2:AM Standards in altmetrics
9:45 – 11:00: Standards in altmetrics
Chair: Fiona Murphy, Senior Associate at Maverick Publishing Specialists
Geoff Bilder, CrossRef
Zohreh Zahedi, CWTS-Leiden University
Challenges in altmetric data collection: are there differences among different altmetric providers/aggregators?
This project focuses on the study of data collection consistency across three altmetrics providers or aggregators: Altmetric.com, Mendeley and the Open Source software Lagotto (used by PLOS, CrossRef and others). The aim is to explore if metrics for a same set of publications are consistent across them. A random sample of 30,000 Crossref (15,000) and WoS (15,000) DOIs from 2013 has been considered. The data collection has been done at the same date/time on July 23 2015 starting at 2 PM CEST using the Mendeley REST API, Altmetric.com dump file and the Lagotto open source application. Several discrepancies among these altmetrics data providers in reporting metrics have been found. Regarding the coverage of DOIs per provider, Mendeley has the highest coverage 20,677 (69%), Lagotto 20,364 (68%) and altmetric.com 6,946 (21%). As expected Mendeley provides the highest values of readership counts compared to Lagotto and altmetric.com. Lagotto provides the highest number of Facebook counts, Reddit mentions and CiteULike counts. Altmetric.com provides the highest number of tweets. Regarding ‘intensity’ (average counts for the papers with at least one event) there are differences across the data providers in the common data sources (Tweets, Facebook, CiteULike, Reddit and Mendeley counts). Regarding overlapping papers with metrics, Altmetric.com has a higher twitter coverage (21%) and Facebook coverage (5%) than Lagotto Twitter (0.1%) and Lagotto Facebook (4%). For CiteULike (2.5%) and Reddit (36%) Lagotto has higher coverage than altmetric.com of CiteULike (1.9%) and Reddit (26%). There are some differences for Mendeley readerships as well and for a small set of DOIs with higher Mendeley reader counts reported by Lagotto and altmetric.com than Mendeley itself.

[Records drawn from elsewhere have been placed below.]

/-! ### The energy class bound -/

/-- **The energy class bound of the Moser step** (Seregin 2020, (2.3): the left-hand side
`sup_t ‖ψ²ω_N(t)‖²₂ + ‖∇(ψ²ω_N)‖²_{L₂(Q)}` is bounded by the right-hand side of the energy
inequality). In the setting of `swirl_energy_inequality` (`S = ]lo, hi[ × U` rotation invariant,
`U` open off the axis; `H ∈ C²`, `H, H'' ≥ 0`, `H'² ≤ 2HH''`; `Θ ∈ C¹_c`, `tsupport Θ ⊆ U`;
`η ∈ C¹`, `η ≥ 0`, `η(t₁) = 0`, `lo < t₁ < hi`), let
`ℛ = ∫⁻_{]t₁, hi[} (4ηP + ηP_V + ηB_b + |η'|M) ∈ [0, ∞]` with `P_V = ∫H(σ)‖V‖‖∇Θ²‖`,
`B_b = ∫(2/ϱ)H(σ)(∂_ϱΘ²)⁺` the nonnegative majorants of the transport terms. Then for every
`t ∈ [t₁, hi[`: `η(t)M(t) ≤ ℛ` and `½∫_{t₁}^t ηG_H ≤ ℛ` (as extended nonnegative reals).
[cite: Seregin2020, proof of Thm. 2.1, (2.3) (arXiv p. 5)] -/
theorem swirl_moser_energyClass_bounds (hU : IsOpen U)
    (hSU : (S : Set (ℝ × EuclideanSpace ℝ (Fin 3))) = Ioo lo hi ×ˢ U)
    (hS : ∀ θ : ℝ, ∀ z ∈ (S : Set (ℝ × EuclideanSpace ℝ (Fin 3))), stRot θ z ∈ (S : Set (ℝ × EuclideanSpace ℝ (Fin 3))))
    (hUρ : ∀ x ∈ U, cylRadius x ≠ 0) (hV : IsSmoothAxisymmetricSolutionOn S V P)
    {H : ℝ → ℝ} (hH : ContDiff ℝ 2 H) (hH0 : ∀ v, 0 ≤ H v) (hH2 : ∀ v, 0 ≤ deriv (deriv H) v)
    (hκ : ∀ v, deriv H v ^ 2 ≤ 2 * H v * deriv (deriv H) v)
    {Θ : EuclideanSpace ℝ (Fin 3) → ℝ} (hΘ : ContDiff ℝ 1 Θ) (hΘc : HasCompactSupport Θ)
    (hΘU : tsupport Θ ⊆ U) {η : ℝ → ℝ} (hη : ContDiff ℝ 1 η) (hη0 : ∀ s, 0 ≤ η s)
    {t₁ : ℝ} (h1 : lo < t₁) (hη1 : η t₁ = 0)
    {M GH Pf PV Bb : ℝ → ℝ}
    (hM : ∀ s, M s = ∫ x, H (swirl (V s) x) * Θ x ^ 2)
    (hGH : ∀ s, GH s = ∫ x, deriv (deriv H) (swirl (V s) x) * ‖gradient (swirl (V s)) x‖ ^ 2 * Θ x ^ 2)
    (hPf : ∀ s, Pf s = ∫ x, H (swirl (V s) x) * ‖gradient Θ x‖ ^ 2)
    (hPV : ∀ s, PV s = ∫ x, H (swirl (V s) x) * (‖V s x‖ * ‖gradient (fun y => Θ y ^ 2) x‖))
    (hBb : ∀ s, Bb s = ∫ x, 2 / cylRadius x * (H (swirl (V s) x) * max (fderiv ℝ (fun y => Θ y ^ 2) x (eR x)) 0))
    {t : ℝ} (h1t : t₁ ≤ t) (ht : t < hi) :
    ENNReal.ofReal (η t * M t) ≤
        ∫⁻ s in Ioo t₁ hi, ENNReal.ofReal (4 * (η s * Pf s) + η s * PV s + η s * Bb s + |deriv η s| * M s) ∧
      ENNReal.ofReal (1 / 2 * ∫ s in t₁..t, η s * GH s) ≤
        ∫⁻ s in Ioo t₁ hi, ENNReal.ofReal (4 * (η s * Pf s) + η s * PV s + η s * Bb s + |deriv η s| * M s) := by
  -- the signed transport terms
  obtain ⟨TV, hTV⟩ : ∃ TV : ℝ → ℝ, ∀ s, TV s = ∫ x, H (swirl (V s) x) * ⟪V s x, gradient (fun y => Θ y ^ 2) x⟫ :=
    ⟨_, fun _ => rfl⟩
  obtain ⟨Tb, hTb⟩ : ∃ Tb : ℝ → ℝ, ∀ s, Tb s =
      ∫ x, 2 / cylRadius x * (H (swirl (V s) x) * fderiv ℝ (fun y => Θ y ^ 2) x (eR x)) := ⟨_, fun _ => rfl⟩
  obtain ⟨T₁, hT₁⟩ : ∃ T₁ : ℝ → ℝ, ∀ s, T₁ s = ∫ x, deriv H (swirl (V s) x) *
      ⟪gradient (swirl (V s)) x, gradient (fun y => Θ y ^ 2) x⟫ := ⟨_, fun _ => rfl⟩
  have hEI := swirl_energy_inequality hU hSU hS hUρ hV hH hH0 hH2 hκ hΘ hΘc hΘU hη hη0 h1 h1t ht hη1
    hM hGH hPf hTV hTb
  obtain ⟨cM, cGH, -, cPf, cTV, cTb⟩ :=
    continuousOn_swirl_sliceFunctionals hU hSU hUρ hV hH hΘ hΘc hΘU hM hGH hT₁ hPf hTV hTb
  -- continuity of the majorants `PV`, `Bb`
  set K : Set (EuclideanSpace ℝ (Fin 3)) := tsupport Θ with hKdef
  have hK : IsCompact K := hΘc
  have hΘ0 : ∀ x, x ∉ K → Θ x = 0 := fun x hx => image_eq_zero_of_notMem_tsupport hx
  have hgΘ0 : ∀ x, x ∉ K → gradient (fun y => Θ y ^ 2) x = 0 := fun x hx => gradient_sq_eq_zero_of_notMem hx
  have hfΘ0 : ∀ x, x ∉ K → fderiv ℝ (fun y => Θ y ^ 2) x = 0 := fun x hx => fderiv_sq_eq_zero_of_notMem hx
  have hρS : ∀ z ∈ (S : Set (ℝ × EuclideanSpace ℝ (Fin 3))), cylRadius z.2 ≠ 0 := by
    intro z hz
    rw [hSU] at hz
    exact hUρ z.2 hz.2
  have hΘ2 : ContDiff ℝ 1 fun y => Θ y ^ 2 := hΘ.pow 2
  have cσ : ContinuousOn (fun z : ℝ × EuclideanSpace ℝ (Fin 3) => swirl (V z.1) z.2)
      (S : Set (ℝ × EuclideanSpace ℝ (Fin 3))) := hV.continuousOn_swirl
  have cHσ : ContinuousOn (fun z : ℝ × EuclideanSpace ℝ (Fin 3) => H (swirl (V z.1) z.2))
      (S : Set (ℝ × EuclideanSpace ℝ (Fin 3))) := hH.continuous.comp_continuousOn cσ
  have cVn : ContinuousOn (fun z : ℝ × EuclideanSpace ℝ (Fin 3) => ‖V z.1 z.2‖) (S : Set (ℝ × EuclideanSpace ℝ (Fin 3))) :=
    hV.continuousOn_velocity.norm
  have cgΘ2 : Continuous fun z : ℝ × EuclideanSpace ℝ (Fin 3) => ‖gradient (fun y => Θ y ^ 2) z.2‖ :=
    ((continuous_gradient_of_contDiff hΘ2).comp continuous_snd).norm
  have cfΘ2 : Continuous fun z : ℝ × EuclideanSpace ℝ (Fin 3) => fderiv ℝ (fun y => Θ y ^ 2) z.2 :=
    (hΘ2.continuous_fderiv one_ne_zero).comp continuous_snd
  have ceR : ContinuousOn (fun z : ℝ × EuclideanSpace ℝ (Fin 3) => eR z.2) (S : Set (ℝ × EuclideanSpace ℝ (Fin 3))) :=
    continuousOn_eR_offAxis.comp continuous_snd.continuousOn fun z hz => hρS z hz
  have cinv : ContinuousOn (fun z : ℝ × EuclideanSpace ℝ (Fin 3) => 2 / cylRadius z.2) (S : Set (ℝ × EuclideanSpace ℝ (Fin 3))) :=
    continuousOn_const.div (continuous_cylRadius.comp continuous_snd).continuousOn hρS
  have hSU' : (S : Set (ℝ × EuclideanSpace ℝ (Fin 3))) = Ioo lo hi ×ˢ U := hSU
  have cPV : ContinuousOn PV (Ioo lo hi) := by
    have h := continuousOn_integral_slice_of_eq_zero (I := Ioo lo hi) hU hK hΘU
      (Φ := fun z : ℝ × EuclideanSpace ℝ (Fin 3) => H (swirl (V z.1) z.2) * (‖V z.1 z.2‖ * ‖gradient (fun y => Θ y ^ 2) z.2‖))
      (by rw [← hSU']; exact cHσ.mul (cVn.mul cgΘ2.continuousOn)) (fun s x hx => by simp [hgΘ0 x hx])
    exact h.congr fun s _ => hPV s
  have cBb : ContinuousOn Bb (Ioo lo hi) := by
    have h := continuousOn_integral_slice_of_eq_zero (I := Ioo lo hi) hU hK hΘU
      (Φ := fun z : ℝ × EuclideanSpace ℝ (Fin 3) =>
        2 / cylRadius z.2 * (H (swirl (V z.1) z.2) * max (fderiv ℝ (fun y => Θ y ^ 2) z.2 (eR z.2)) 0))
      (by
        rw [← hSU']
        exact cinv.mul (cHσ.mul (ContinuousOn.sup (cfΘ2.continuousOn.clm_apply ceR) continuousOn_const)))
      (fun s x hx => by simp [hfΘ0 x hx])
    exact h.congr fun s _ => hBb s
  -- the transport terms are dominated by their majorants, slice by slice
  have hdom : ∀ s ∈ Icc t₁ t, TV s ≤ PV s ∧ Tb s ≤ Bb s := by
    intro s hs
    have hsI : s ∈ Ioo lo hi := ⟨lt_of_lt_of_le h1 hs.1, lt_of_le_of_lt hs.2 ht⟩
    have cF : ContinuousOn (swirl (V s)) U := (contDiffOn_swirl_slice hSU hV hsI).continuousOn
    have cHF : ContinuousOn (fun x => H (swirl (V s) x)) U := hH.continuous.comp_continuousOn cF
    have cVs : ContinuousOn (V s) U := (contDiffOn_velocity_slice hSU hV hsI).continuousOn
    have cg2 : Continuous (gradient fun y => Θ y ^ 2) := continuous_gradient_of_contDiff hΘ2
    have cf2 : Continuous (fderiv ℝ fun y => Θ y ^ 2) := hΘ2.continuous_fderiv one_ne_zero
    have ceRU : ContinuousOn eR U := continuousOn_eR_offAxis.mono fun x hx => hUρ x hx
    have cinvU : ContinuousOn (fun x => 2 / cylRadius x) U :=
      continuousOn_const.div continuous_cylRadius.continuousOn fun x hx => hUρ x hx
    have iTV : Integrable fun x => H (swirl (V s) x) * ⟪V s x, gradient (fun y => Θ y ^ 2) x⟫ :=
      (continuous_integrable_of_continuousOn_of_eq_zero hU hK hΘU (cHF.mul (cVs.inner cg2.continuousOn))
        (fun x hx => by
          show H (swirl (V s) x) * ⟪V s x, gradient (fun y => Θ y ^ 2) x⟫ = 0
          rw [hgΘ0 x hx, inner_zero_right, mul_zero])).2
    have iPV : Integrable fun x => H (swirl (V s) x) * (‖V s x‖ * ‖gradient (fun y => Θ y ^ 2) x‖) :=
      (continuous_integrable_of_continuousOn_of_eq_zero hU hK hΘU (cHF.mul (cVs.norm.mul cg2.norm.continuousOn))
        (fun x hx => by simp [hgΘ0 x hx])).2
    have iTb : Integrable fun x => 2 / cylRadius x * (H (swirl (V s) x) * fderiv ℝ (fun y => Θ y ^ 2) x (eR x)) :=
      (continuous_integrable_of_continuousOn_of_eq_zero hU hK hΘU
        (cinvU.mul (cHF.mul (cf2.continuousOn.clm_apply ceRU))) (fun x hx => by simp [hfΘ0 x hx])).2
    have iBb : Integrable fun x => 2 / cylRadius x * (H (swirl (V s) x) * max (fderiv ℝ (fun y => Θ y ^ 2) x (eR x)) 0) :=
      (continuous_integrable_of_continuousOn_of_eq_zero hU hK hΘU
        (cinvU.mul (cHF.mul (ContinuousOn.sup (cf2.continuousOn.clm_apply ceRU) continuousOn_const)))
        (fun x hx => by simp [hfΘ0 x hx])).2
    refine ⟨?_, ?_⟩
    · rw [hTV s, hPV s]
      exact integral_mono iTV iPV fun x => transport_integrand_le hH0 _ _ _
    · rw [hTb s, hBb s]
      exact integral_mono iTb iBb fun x => drift_integrand_le hH0 _ _ x
  -- interval integrability on `[t₁, t]`
  have hIcc : Icc t₁ t ⊆ Ioo lo hi := fun r hr => ⟨lt_of_lt_of_le h1 hr.1, lt_of_le_of_lt hr.2 ht⟩
  have hsub : uIcc t₁ t ⊆ Ioo lo hi := by
    rw [uIcc_of_le h1t]
    exact hIcc
  have cη : Continuous η := hη.continuous
  have cη' : Continuous (deriv η) := hη.continuous_deriv le_rfl
  have iiη : ∀ {f : ℝ → ℝ}, IntervalIntegrable f volume t₁ t → IntervalIntegrable (fun s => η s * f s) volume t₁ t :=
    fun hf => hf.continuousOn_mul cη.continuousOn
  have iiM : IntervalIntegrable M volume t₁ t := (cM.mono hsub).intervalIntegrable
  have iiGH : IntervalIntegrable GH volume t₁ t := (cGH.mono hsub).intervalIntegrable
  have iiPf : IntervalIntegrable Pf volume t₁ t := (cPf.mono hsub).intervalIntegrable
  have iiTV : IntervalIntegrable TV volume t₁ t := (cTV.mono hsub).intervalIntegrable
  have iiTb : IntervalIntegrable Tb volume t₁ t := (cTb.mono hsub).intervalIntegrable
  have iiPV : IntervalIntegrable PV volume t₁ t := (cPV.mono hsub).intervalIntegrable
  have iiBb : IntervalIntegrable Bb volume t₁ t := (cBb.mono hsub).intervalIntegrable
  have iR₁ : IntervalIntegrable (fun s => 4 * (η s * Pf s) + η s * TV s + η s * Tb s + |deriv η s| * M s) volume t₁ t :=
    ((((iiη iiPf).const_mul 4).add (iiη iiTV)).add (iiη iiTb)).add (iiM.continuousOn_mul cη'.abs.continuousOn)
  have iR₂ : IntervalIntegrable (fun s => 4 * (η s * Pf s) + η s * PV s + η s * Bb s + |deriv η s| * M s) volume t₁ t :=
    ((((iiη iiPf).const_mul 4).add (iiη iiPV)).add (iiη iiBb)).add (iiM.continuousOn_mul cη'.abs.continuousOn)
  -- the right-hand side of the energy inequality is at most `∫_{t₁}^t R₂ ≤ ℛ`
  have hR12 : ∫ s in t₁..t, (4 * (η s * Pf s) + η s * TV s + η s * Tb s + |deriv η s| * M s) ≤
      ∫ s in t₁..t, (4 * (η s * Pf s) + η s * PV s + η s * Bb s + |deriv η s| * M s) := by
    refine intervalIntegral.integral_mono_on h1t iR₁ iR₂ fun s hs => ?_
    obtain ⟨hTV', hTb'⟩ := hdom s hs
    have h1' := mul_le_mul_of_nonneg_left hTV' (hη0 s)
    have h2' := mul_le_mul_of_nonneg_left hTb' (hη0 s)
    linarith
  have hR₂nn : ∀ s ∈ Icc t₁ t, 0 ≤ 4 * (η s * Pf s) + η s * PV s + η s * Bb s + |deriv η s| * M s := by
    intro s hs
    have hsI : s ∈ Ioo lo hi := hIcc hs
    have hPf0 : 0 ≤ Pf s := by
      rw [hPf s]
      exact integral_nonneg fun x => mul_nonneg (hH0 _) (sq_nonneg _)
    have hPV0 : 0 ≤ PV s := by
      rw [hPV s]
      exact integral_nonneg fun x => mul_nonneg (hH0 _) (mul_nonneg (norm_nonneg _) (norm_nonneg _))
    have hBb0 : 0 ≤ Bb s := by
      rw [hBb s]
      exact integral_nonneg fun x => mul_nonneg (div_nonneg zero_le_two (cylRadius_nonneg x))
        (mul_nonneg (hH0 _) (le_max_right _ _))
    have hM0 : 0 ≤ M s := by
      rw [hM s]
      exact integral_nonneg fun x => mul_nonneg (hH0 _) (sq_nonneg _)
    have := hη0 s
    positivity
  have hR₂le : ENNReal.ofReal (∫ s in t₁..t, (4 * (η s * Pf s) + η s * PV s + η s * Bb s + |deriv η s| * M s)) ≤
      ∫⁻ s in Ioo t₁ hi, ENNReal.ofReal (4 * (η s * Pf s) + η s * PV s + η s * Bb s + |deriv η s| * M s) := by
    rw [intervalIntegral.integral_of_le h1t]
    have hi₂ : IntegrableOn (fun s => 4 * (η s * Pf s) + η s * PV s + η s * Bb s + |deriv η s| * M s) (Ioc t₁ t) := by
      have := iR₂.1
      exact this
    rw [ofReal_integral_eq_lintegral_ofReal hi₂
      ((ae_restrict_iff' measurableSet_Ioc).2 (ae_of_all _ fun s hs => hR₂nn s ⟨hs.1.le, hs.2⟩))]
    exact lintegral_mono_set fun s hs => ⟨hs.1, lt_of_le_of_lt hs.2 ht⟩
  -- nonnegativity of the good term
  have hGHnn : 0 ≤ ∫ s in t₁..t, η s * GH s := by
    refine intervalIntegral.integral_nonneg h1t fun s hs => mul_nonneg (hη0 s) ?_
    rw [hGH s]
    exact integral_nonneg fun x => mul_nonneg (mul_nonneg (hH2 _) (sq_nonneg _)) (sq_nonneg _)
  have hMnn : 0 ≤ η t * M t := by
    refine mul_nonneg (hη0 t) ?_
    rw [hM t]
    exact integral_nonneg fun x => mul_nonneg (hH0 _) (sq_nonneg _)
  refine ⟨?_, ?_⟩
  · refine (ENNReal.ofReal_le_ofReal ?_).trans hR₂le
    linarith
  · refine (ENNReal.ofReal_le_ofReal ?_).trans hR₂le
    linarith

The reasons for the different metrics relate to the different methods in collecting and processing metrics by the different providers. How each provider queries from sources also matters (using DOI or other metadata), using different APIs (for example for Facebook and Twitter) or possible time lags in the data collection or updating issues. Furthermore, if the data provider is reporting the public Facebook counts or public tweets or compiling all the retweets or favorites in one metric or as a separate value cause differences in the counts. There are also issues with tracking DOIs from difference registration agencies Moreover, there are issues with the quality of metadata for which altmetrics are collected, for example differences in publication dates between WoS and Crossref. Other problems include accessibility issues (e.g. with Twitter), resolving DOIs to URLs issues (e.g. differences across publisher platforms in resolving DOIs to journal landing pages), etc. These results emphasize the need for adhering to best practices in altmetric data collection both by altmetric providers and the publishers. Future steps include developing guidelines and recommendations regarding altmetric data collection to introduce transparency and consistent across providers. NISO in 2015 has initiated a working group on altmetrics data quality and the group has developed a draft code of conduct for collection, processing, dissemination and reuse of altmetric data.
Martin Fenner, NISO
Gregg Gordon, SSRN
Altmetric Data Integrity is not a Game
Interest in and use of article-level metrics (ALMs) has grown rapidly amongst the research community, by researchers, publishers, funders, and research institutions. As this happens, it is critical to ensure secure and reliable data that is trustworthy and can be used by all.